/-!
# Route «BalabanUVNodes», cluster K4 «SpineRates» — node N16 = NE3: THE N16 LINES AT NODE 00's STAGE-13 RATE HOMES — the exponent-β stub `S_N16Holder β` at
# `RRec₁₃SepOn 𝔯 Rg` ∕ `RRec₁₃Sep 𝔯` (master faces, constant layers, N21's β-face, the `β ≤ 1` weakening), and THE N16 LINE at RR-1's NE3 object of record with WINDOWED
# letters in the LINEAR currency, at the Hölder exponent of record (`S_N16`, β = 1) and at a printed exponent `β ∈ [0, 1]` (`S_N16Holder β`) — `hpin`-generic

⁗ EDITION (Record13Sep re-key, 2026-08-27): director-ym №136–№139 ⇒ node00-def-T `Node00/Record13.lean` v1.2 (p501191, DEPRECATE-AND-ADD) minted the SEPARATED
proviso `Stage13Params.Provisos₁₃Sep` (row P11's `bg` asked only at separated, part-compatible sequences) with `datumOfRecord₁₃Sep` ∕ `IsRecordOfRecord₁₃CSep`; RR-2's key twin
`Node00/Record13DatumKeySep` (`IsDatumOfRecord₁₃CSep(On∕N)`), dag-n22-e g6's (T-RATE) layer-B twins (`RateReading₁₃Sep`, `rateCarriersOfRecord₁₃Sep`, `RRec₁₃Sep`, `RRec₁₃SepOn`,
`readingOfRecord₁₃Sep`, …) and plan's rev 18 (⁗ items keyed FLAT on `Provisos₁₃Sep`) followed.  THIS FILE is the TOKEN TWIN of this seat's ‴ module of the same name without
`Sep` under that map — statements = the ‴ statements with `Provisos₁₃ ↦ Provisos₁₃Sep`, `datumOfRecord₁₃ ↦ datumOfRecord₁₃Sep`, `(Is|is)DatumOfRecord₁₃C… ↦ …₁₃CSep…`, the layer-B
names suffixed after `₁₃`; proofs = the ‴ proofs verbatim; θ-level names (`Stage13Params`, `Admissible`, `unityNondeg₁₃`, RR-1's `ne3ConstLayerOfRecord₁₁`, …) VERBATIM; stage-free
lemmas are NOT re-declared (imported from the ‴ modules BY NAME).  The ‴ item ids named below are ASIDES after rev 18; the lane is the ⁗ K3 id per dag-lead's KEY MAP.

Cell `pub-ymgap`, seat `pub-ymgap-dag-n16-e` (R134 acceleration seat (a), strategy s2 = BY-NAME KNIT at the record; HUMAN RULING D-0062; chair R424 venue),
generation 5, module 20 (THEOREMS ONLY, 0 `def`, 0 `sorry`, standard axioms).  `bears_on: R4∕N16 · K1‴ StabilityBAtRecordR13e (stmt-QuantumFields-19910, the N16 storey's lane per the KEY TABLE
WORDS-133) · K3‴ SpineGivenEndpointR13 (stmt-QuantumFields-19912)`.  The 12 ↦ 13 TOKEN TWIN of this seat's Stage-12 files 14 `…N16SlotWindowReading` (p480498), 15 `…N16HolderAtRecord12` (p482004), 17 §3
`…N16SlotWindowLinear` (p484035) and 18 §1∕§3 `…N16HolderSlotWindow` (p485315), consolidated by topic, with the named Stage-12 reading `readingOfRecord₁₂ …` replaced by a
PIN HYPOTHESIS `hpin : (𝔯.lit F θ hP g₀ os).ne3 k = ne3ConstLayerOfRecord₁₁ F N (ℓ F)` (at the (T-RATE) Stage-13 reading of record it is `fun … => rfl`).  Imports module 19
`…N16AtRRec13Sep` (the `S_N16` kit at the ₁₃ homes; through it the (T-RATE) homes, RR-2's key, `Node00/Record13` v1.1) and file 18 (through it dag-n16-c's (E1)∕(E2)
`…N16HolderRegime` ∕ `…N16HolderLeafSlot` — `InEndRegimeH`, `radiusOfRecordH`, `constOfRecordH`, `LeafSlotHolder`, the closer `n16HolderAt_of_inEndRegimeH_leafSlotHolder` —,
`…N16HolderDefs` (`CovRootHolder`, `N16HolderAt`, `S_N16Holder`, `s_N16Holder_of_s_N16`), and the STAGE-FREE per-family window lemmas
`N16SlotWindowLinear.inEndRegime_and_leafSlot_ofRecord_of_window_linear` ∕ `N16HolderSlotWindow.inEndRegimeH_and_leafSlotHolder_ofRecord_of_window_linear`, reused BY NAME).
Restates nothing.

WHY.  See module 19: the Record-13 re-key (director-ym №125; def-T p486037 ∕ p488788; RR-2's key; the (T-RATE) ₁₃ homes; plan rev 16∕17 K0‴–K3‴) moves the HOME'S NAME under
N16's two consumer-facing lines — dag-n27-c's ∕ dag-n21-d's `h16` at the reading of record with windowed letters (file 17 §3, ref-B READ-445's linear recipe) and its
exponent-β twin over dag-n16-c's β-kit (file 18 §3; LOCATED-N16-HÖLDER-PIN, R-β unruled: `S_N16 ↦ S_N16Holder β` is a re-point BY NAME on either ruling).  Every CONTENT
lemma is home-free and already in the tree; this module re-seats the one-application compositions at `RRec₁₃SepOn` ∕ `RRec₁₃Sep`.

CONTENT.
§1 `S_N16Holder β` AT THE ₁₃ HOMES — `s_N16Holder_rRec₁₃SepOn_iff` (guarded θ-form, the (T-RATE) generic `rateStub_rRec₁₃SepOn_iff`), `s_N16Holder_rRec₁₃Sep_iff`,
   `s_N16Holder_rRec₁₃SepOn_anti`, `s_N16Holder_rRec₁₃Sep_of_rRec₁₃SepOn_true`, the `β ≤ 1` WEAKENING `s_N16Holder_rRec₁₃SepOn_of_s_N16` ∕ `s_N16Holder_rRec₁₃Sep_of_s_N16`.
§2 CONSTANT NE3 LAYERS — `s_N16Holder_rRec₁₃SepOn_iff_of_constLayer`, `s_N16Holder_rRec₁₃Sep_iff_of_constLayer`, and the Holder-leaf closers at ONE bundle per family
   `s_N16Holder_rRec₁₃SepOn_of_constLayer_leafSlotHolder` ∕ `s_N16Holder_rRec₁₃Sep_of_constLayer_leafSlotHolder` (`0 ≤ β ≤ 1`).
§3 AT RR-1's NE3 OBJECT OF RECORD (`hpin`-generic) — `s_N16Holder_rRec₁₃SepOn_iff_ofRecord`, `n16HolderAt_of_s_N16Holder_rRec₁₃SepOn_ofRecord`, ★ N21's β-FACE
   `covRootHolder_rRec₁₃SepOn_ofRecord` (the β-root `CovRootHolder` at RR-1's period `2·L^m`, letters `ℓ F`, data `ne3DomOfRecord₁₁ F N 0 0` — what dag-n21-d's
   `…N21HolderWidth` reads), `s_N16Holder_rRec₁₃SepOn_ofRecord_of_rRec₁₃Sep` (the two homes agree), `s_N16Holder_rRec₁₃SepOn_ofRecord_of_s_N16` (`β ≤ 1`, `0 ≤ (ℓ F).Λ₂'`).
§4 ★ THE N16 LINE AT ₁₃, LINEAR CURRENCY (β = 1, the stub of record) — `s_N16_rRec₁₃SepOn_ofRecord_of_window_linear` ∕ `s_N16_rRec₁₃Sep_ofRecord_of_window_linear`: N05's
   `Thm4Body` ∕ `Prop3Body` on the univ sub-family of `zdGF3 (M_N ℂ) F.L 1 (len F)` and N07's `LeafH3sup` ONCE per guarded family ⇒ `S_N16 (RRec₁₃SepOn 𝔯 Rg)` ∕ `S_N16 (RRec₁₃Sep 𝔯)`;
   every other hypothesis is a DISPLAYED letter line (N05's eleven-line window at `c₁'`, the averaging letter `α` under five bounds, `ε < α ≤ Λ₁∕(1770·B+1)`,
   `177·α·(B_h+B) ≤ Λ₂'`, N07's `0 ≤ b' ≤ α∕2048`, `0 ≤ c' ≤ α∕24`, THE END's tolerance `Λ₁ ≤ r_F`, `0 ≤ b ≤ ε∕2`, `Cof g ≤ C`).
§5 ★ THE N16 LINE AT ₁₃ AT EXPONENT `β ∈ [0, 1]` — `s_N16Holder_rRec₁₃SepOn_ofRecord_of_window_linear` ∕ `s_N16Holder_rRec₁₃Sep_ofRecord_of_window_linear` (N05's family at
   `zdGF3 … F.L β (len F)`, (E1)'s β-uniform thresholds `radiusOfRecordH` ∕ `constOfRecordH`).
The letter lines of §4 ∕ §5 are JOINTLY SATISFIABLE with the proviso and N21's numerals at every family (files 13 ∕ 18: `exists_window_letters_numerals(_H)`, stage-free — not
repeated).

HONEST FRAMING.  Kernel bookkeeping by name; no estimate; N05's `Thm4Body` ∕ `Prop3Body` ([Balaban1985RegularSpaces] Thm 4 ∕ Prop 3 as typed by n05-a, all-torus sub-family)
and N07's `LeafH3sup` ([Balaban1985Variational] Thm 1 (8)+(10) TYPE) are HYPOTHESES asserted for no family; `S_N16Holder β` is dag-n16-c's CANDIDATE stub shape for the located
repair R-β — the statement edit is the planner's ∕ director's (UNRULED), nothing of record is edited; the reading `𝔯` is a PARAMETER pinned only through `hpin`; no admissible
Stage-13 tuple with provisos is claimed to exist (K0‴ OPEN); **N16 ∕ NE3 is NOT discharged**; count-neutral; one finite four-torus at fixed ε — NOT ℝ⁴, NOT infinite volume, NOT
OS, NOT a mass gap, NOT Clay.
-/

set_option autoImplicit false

· · ·

**Work item:** Look above for the line containing "generation 5, module" and the line containing "WORDS-133) · K3‴". Transcribe both, with the lines between them, exactly.

**Result of the exercise:**
generation 5, module 20 (THEOREMS ONLY, 0 `def`, 0 `sorry`, standard axioms).  `bears_on: R4∕N16 · K1‴ StabilityBAtRecordR13e (stmt-QuantumFields-19910, the N16 storey's lane per the KEY TABLE
WORDS-133) · K3‴ SpineGivenEndpointR13 (stmt-QuantumFields-19912)`.  The 12 ↦ 13 TOKEN TWIN of this seat's Stage-12 files 14 `…N16SlotWindowReading` (p480498), 15 `…N16HolderAtRecord12` (p482004), 17 §3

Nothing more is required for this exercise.